Start of Dataset extract

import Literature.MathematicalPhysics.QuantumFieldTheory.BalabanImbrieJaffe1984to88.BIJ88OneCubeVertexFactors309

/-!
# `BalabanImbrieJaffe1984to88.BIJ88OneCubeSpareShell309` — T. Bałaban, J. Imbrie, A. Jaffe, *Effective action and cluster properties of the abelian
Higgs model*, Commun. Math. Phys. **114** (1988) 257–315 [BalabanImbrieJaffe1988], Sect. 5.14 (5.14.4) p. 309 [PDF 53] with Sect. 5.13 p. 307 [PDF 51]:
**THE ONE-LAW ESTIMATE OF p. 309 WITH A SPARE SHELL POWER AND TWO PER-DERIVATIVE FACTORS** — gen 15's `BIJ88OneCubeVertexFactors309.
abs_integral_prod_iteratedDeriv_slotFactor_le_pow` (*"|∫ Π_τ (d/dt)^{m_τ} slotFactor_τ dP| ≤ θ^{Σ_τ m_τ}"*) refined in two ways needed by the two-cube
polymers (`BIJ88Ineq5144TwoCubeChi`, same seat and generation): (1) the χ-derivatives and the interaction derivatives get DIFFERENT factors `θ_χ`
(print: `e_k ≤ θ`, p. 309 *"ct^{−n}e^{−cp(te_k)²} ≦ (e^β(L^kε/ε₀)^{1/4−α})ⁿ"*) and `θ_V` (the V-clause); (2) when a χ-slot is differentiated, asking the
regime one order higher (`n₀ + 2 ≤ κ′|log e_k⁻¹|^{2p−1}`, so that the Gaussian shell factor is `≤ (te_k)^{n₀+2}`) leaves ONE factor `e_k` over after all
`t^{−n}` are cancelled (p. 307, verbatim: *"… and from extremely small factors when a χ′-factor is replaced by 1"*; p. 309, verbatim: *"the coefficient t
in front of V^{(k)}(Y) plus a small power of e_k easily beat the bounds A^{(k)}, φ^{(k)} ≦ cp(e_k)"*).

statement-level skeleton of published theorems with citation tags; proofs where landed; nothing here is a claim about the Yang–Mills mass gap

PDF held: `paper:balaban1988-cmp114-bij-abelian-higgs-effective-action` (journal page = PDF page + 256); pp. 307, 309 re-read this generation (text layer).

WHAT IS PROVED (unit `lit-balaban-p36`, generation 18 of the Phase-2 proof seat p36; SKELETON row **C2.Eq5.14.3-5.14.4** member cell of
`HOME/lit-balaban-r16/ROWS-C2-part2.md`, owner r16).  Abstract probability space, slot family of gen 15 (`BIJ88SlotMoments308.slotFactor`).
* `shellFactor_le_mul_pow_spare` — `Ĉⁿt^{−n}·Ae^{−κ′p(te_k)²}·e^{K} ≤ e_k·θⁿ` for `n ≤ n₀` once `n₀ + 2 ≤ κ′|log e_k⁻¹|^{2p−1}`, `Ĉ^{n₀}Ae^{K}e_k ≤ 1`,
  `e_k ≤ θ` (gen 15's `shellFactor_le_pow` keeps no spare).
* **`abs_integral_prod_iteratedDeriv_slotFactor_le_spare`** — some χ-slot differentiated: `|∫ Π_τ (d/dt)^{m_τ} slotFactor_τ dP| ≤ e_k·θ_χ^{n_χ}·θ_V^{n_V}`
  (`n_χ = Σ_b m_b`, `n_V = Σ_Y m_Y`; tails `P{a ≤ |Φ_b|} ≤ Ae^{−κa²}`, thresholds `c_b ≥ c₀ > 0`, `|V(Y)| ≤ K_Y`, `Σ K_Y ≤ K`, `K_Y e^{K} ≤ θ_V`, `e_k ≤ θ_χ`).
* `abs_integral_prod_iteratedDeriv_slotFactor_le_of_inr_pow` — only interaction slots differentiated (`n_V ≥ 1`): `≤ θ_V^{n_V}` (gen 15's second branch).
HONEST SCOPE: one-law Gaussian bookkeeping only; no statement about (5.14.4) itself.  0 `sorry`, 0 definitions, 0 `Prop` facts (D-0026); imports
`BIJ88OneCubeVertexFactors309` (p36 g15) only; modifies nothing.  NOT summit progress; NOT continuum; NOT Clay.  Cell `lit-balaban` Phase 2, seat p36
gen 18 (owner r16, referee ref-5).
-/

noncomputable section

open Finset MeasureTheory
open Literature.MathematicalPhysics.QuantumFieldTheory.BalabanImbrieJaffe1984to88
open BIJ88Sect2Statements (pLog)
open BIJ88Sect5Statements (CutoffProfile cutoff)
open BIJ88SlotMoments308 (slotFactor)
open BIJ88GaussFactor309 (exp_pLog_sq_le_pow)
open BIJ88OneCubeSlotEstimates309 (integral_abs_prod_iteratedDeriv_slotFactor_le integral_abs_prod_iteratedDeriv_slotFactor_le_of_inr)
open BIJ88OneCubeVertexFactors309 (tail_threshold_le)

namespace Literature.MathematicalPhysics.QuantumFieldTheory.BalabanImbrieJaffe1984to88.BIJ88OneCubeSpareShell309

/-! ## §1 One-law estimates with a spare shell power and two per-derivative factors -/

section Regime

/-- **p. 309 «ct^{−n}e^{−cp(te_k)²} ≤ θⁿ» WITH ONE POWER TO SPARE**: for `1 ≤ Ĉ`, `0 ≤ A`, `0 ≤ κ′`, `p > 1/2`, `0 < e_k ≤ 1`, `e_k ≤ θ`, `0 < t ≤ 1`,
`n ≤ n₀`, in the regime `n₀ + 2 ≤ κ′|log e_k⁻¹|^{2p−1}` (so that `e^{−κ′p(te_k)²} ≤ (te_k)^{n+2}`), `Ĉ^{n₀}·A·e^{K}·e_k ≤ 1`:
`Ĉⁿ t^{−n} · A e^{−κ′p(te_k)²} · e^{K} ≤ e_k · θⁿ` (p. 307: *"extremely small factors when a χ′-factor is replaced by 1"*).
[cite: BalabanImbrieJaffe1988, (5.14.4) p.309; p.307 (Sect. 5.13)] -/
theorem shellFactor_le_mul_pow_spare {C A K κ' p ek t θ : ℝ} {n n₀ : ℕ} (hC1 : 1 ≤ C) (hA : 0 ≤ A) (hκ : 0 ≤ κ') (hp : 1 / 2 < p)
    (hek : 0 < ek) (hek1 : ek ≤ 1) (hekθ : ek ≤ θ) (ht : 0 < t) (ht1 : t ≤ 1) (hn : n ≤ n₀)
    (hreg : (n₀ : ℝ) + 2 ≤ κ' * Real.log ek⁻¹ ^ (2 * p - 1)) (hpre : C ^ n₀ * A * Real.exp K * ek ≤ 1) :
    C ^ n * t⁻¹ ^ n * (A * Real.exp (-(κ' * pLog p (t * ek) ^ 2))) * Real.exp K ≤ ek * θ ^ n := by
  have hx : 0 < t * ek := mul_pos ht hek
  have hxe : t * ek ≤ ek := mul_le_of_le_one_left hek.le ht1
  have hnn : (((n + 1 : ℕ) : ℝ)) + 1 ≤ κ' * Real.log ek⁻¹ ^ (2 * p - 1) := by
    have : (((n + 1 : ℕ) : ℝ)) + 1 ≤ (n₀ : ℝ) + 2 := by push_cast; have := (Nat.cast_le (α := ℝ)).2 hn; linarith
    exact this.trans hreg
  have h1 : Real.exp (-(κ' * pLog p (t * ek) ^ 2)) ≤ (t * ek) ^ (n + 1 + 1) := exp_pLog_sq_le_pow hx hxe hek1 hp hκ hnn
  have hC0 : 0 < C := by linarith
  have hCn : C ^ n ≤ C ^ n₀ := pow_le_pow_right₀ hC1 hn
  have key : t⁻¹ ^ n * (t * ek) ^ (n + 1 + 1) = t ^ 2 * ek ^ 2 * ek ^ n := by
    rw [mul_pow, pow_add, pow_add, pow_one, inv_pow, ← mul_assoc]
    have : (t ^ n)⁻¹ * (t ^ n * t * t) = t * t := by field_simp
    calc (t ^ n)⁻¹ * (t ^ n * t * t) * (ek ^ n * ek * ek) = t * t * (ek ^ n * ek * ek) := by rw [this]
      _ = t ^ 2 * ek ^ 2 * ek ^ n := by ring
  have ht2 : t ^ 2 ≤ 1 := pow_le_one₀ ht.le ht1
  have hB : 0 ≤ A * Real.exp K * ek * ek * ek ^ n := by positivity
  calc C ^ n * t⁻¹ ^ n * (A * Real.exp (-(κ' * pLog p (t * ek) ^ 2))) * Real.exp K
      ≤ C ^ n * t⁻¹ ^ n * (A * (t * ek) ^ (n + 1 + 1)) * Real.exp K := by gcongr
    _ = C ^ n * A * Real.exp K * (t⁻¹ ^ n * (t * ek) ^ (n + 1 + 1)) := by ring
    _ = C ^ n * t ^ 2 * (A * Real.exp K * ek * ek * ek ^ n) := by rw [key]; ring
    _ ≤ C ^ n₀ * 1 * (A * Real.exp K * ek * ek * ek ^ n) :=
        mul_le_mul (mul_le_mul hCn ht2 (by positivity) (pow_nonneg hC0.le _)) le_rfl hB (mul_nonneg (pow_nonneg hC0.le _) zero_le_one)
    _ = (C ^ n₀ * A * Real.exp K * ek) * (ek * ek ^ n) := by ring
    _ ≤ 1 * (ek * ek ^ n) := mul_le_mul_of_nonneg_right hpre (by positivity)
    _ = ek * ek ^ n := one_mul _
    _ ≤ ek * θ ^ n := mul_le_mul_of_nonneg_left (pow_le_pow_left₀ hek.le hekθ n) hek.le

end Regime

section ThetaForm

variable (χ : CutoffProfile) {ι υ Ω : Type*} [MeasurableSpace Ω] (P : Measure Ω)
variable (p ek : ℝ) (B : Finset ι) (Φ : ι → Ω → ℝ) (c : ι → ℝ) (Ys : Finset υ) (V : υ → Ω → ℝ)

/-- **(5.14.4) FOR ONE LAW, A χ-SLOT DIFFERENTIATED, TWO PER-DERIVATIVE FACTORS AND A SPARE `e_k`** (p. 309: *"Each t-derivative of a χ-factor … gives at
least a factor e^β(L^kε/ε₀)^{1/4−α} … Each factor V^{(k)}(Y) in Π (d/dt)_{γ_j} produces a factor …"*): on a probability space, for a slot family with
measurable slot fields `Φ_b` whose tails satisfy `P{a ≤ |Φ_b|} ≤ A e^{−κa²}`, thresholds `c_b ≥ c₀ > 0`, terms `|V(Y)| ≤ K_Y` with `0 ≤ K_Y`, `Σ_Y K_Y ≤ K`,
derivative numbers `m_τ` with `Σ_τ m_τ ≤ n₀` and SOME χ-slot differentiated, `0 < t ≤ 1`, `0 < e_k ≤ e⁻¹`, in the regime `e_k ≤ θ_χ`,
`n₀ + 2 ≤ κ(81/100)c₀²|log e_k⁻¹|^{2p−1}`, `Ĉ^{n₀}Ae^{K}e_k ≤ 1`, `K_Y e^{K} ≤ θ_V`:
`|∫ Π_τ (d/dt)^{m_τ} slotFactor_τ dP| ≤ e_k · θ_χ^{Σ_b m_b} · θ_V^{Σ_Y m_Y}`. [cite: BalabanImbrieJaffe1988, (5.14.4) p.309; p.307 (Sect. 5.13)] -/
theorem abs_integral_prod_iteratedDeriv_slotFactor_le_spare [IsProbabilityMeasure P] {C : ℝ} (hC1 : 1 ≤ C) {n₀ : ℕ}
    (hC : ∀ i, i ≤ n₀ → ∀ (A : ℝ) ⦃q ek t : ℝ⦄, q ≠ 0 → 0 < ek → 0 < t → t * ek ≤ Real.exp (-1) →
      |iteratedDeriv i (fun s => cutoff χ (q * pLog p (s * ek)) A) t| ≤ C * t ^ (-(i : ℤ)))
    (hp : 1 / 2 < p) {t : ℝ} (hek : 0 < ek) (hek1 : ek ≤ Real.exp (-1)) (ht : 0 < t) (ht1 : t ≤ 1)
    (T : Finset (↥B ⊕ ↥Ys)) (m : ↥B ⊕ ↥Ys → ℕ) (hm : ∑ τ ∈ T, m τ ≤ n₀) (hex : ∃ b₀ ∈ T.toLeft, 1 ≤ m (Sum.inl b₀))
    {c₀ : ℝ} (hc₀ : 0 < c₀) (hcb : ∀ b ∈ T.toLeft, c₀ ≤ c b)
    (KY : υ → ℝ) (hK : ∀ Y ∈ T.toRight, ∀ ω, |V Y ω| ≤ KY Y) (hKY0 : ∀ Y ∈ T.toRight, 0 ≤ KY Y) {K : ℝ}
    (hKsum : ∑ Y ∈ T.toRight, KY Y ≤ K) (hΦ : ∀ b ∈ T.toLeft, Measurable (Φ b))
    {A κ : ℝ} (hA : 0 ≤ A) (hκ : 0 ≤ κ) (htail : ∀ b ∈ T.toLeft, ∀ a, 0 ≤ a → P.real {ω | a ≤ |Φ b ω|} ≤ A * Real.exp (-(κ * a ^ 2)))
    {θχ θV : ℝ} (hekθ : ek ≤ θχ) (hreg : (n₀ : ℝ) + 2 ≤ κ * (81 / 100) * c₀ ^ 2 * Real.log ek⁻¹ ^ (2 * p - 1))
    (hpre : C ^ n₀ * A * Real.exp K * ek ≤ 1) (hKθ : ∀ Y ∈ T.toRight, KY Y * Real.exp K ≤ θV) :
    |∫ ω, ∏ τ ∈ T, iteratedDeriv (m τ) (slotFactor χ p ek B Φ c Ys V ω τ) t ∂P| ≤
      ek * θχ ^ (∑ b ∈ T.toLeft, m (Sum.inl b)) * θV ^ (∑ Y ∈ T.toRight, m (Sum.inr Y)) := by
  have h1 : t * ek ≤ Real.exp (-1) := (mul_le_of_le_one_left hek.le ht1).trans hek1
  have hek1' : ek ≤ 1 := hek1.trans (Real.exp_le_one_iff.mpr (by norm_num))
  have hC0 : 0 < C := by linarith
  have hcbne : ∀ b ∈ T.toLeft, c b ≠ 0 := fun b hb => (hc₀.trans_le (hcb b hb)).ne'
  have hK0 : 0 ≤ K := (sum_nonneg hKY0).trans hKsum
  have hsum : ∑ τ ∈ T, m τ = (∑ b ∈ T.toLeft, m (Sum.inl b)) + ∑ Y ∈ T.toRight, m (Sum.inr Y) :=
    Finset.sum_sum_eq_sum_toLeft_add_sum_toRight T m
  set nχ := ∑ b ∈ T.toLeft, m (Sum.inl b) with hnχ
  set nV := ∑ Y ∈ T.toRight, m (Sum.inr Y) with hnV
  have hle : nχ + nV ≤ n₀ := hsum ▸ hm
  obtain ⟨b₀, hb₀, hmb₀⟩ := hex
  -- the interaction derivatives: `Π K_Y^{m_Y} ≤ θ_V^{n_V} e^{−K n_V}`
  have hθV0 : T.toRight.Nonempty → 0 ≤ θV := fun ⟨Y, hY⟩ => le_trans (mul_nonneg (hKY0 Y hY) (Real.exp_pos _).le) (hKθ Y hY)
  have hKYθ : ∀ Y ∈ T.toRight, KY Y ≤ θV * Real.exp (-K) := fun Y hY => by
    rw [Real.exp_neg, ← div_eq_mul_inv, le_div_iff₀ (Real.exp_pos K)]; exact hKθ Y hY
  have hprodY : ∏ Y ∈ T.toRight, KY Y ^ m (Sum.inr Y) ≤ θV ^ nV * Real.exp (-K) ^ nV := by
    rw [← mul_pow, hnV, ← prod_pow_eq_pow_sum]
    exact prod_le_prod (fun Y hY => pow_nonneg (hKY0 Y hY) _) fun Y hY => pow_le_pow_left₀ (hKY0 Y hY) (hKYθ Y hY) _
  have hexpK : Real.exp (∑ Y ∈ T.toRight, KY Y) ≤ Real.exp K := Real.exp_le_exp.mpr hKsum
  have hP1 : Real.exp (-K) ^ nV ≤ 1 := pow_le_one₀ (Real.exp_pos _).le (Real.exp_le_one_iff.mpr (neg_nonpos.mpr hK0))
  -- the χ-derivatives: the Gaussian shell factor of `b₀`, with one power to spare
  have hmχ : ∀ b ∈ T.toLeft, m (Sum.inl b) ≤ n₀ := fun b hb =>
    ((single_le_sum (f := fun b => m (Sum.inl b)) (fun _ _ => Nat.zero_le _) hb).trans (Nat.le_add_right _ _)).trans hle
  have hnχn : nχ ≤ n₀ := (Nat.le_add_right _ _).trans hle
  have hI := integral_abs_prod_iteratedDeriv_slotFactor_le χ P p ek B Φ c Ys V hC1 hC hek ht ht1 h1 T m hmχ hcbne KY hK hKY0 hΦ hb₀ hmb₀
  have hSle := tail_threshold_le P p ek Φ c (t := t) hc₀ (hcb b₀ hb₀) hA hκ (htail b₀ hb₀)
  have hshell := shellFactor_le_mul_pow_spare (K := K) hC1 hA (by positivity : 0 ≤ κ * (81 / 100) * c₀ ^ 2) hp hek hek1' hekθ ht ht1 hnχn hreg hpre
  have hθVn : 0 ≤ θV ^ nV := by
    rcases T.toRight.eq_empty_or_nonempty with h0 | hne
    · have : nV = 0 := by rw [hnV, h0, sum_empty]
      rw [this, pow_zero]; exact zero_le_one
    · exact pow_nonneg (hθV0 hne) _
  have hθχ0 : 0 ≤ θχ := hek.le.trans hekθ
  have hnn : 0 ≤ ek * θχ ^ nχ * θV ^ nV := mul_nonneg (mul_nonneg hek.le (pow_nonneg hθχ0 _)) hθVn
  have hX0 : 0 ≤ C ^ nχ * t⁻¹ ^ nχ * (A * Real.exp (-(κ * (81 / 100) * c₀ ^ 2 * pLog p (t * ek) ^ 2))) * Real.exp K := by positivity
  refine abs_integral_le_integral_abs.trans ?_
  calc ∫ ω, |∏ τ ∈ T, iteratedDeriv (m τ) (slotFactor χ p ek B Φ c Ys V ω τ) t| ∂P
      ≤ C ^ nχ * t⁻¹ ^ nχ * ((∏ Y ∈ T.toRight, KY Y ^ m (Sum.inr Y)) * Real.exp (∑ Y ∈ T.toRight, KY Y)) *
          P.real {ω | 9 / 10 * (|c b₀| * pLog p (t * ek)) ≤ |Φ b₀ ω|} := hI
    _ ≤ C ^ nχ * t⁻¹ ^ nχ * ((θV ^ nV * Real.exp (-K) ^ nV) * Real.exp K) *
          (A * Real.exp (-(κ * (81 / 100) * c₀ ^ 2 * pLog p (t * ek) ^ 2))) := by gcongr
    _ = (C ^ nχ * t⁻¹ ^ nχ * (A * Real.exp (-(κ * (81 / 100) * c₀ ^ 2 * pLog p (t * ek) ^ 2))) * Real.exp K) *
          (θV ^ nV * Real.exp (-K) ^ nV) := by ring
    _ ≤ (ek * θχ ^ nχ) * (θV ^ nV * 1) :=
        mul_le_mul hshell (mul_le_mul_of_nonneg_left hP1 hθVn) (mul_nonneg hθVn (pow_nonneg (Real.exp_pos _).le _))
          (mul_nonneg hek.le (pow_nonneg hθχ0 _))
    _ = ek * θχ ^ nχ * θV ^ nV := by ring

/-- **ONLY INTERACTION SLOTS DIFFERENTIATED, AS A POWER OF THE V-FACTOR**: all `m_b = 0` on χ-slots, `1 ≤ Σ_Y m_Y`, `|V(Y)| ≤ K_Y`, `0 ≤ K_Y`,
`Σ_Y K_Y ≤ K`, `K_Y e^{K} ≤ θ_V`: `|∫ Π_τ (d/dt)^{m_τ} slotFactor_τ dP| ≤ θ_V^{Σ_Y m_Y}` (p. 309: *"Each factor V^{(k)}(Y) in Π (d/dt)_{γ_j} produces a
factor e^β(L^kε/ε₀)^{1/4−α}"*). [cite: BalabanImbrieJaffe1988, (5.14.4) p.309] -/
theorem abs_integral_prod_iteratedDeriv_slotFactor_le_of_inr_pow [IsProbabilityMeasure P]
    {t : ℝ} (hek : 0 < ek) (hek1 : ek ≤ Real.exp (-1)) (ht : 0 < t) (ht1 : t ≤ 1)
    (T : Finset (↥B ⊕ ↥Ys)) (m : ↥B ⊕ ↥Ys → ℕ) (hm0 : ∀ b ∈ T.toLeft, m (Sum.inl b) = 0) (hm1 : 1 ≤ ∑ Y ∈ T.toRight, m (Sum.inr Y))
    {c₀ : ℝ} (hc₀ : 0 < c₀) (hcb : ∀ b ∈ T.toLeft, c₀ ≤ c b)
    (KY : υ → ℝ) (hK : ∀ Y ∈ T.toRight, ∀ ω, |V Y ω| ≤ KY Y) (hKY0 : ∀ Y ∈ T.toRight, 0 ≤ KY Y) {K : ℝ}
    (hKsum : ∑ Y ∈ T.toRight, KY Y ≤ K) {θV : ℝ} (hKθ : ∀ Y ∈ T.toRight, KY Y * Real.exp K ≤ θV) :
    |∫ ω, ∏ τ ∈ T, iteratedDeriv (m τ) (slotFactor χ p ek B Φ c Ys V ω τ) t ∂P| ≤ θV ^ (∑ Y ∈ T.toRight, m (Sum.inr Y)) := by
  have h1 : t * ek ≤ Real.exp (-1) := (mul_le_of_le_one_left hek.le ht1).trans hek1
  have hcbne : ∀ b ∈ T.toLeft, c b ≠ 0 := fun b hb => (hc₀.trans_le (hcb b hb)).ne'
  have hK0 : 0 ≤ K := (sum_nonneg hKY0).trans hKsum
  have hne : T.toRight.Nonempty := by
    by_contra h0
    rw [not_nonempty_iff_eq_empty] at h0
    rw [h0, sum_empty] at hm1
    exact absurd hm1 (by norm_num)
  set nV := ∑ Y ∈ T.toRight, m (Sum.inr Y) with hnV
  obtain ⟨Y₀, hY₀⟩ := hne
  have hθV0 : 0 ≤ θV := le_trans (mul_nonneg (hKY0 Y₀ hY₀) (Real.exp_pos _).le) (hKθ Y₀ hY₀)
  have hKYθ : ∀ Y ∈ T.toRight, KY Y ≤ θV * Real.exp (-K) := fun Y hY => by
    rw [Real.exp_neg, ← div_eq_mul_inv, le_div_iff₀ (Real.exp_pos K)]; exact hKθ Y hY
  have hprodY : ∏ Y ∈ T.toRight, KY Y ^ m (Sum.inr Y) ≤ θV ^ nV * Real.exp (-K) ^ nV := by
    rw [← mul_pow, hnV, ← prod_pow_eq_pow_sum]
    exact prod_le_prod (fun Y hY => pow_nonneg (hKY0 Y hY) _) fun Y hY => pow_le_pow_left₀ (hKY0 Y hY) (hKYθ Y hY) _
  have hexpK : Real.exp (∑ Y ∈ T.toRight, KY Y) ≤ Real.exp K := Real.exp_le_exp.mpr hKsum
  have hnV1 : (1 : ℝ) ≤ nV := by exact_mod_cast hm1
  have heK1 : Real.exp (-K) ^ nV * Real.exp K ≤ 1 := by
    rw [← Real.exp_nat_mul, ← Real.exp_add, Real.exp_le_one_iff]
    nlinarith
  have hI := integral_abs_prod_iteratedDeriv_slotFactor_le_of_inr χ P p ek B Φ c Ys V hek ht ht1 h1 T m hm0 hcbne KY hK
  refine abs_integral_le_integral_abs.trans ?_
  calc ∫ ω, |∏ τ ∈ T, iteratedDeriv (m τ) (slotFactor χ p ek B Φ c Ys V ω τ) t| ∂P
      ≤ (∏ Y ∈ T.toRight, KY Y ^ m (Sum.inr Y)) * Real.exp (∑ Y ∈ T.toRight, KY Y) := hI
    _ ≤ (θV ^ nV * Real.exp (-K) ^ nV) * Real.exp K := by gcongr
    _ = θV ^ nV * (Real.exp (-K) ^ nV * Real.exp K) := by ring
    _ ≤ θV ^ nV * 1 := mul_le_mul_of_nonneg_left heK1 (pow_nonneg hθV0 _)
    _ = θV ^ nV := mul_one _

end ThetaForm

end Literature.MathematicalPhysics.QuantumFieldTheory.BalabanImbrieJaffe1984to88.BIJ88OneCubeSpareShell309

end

End of Dataset extract

* [Description of the task]:
Look above for the line holding "have hxe : t" and the line holding "1)) * Real.exp K := by gcongr". Retype both, and every line between them, word for word and nothing else.

* [Answer]:
  have hxe : t * ek ≤ ek := mul_le_of_le_one_left hek.le ht1
  have hnn : (((n + 1 : ℕ) : ℝ)) + 1 ≤ κ' * Real.log ek⁻¹ ^ (2 * p - 1) := by
    have : (((n + 1 : ℕ) : ℝ)) + 1 ≤ (n₀ : ℝ) + 2 := by push_cast; have := (Nat.cast_le (α := ℝ)).2 hn; linarith
    exact this.trans hreg
  have h1 : Real.exp (-(κ' * pLog p (t * ek) ^ 2)) ≤ (t * ek) ^ (n + 1 + 1) := exp_pLog_sq_le_pow hx hxe hek1 hp hκ hnn
  have hC0 : 0 < C := by linarith
  have hCn : C ^ n ≤ C ^ n₀ := pow_le_pow_right₀ hC1 hn
  have key : t⁻¹ ^ n * (t * ek) ^ (n + 1 + 1) = t ^ 2 * ek ^ 2 * ek ^ n := by
    rw [mul_pow, pow_add, pow_add, pow_one, inv_pow, ← mul_assoc]
    have : (t ^ n)⁻¹ * (t ^ n * t * t) = t * t := by field_simp
    calc (t ^ n)⁻¹ * (t ^ n * t * t) * (ek ^ n * ek * ek) = t * t * (ek ^ n * ek * ek) := by rw [this]
      _ = t ^ 2 * ek ^ 2 * ek ^ n := by ring
  have ht2 : t ^ 2 ≤ 1 := pow_le_one₀ ht.le ht1
  have hB : 0 ≤ A * Real.exp K * ek * ek * ek ^ n := by positivity
  calc C ^ n * t⁻¹ ^ n * (A * Real.exp (-(κ' * pLog p (t * ek) ^ 2))) * Real.exp K
      ≤ C ^ n * t⁻¹ ^ n * (A * (t * ek) ^ (n + 1 + 1)) * Real.exp K := by gcongr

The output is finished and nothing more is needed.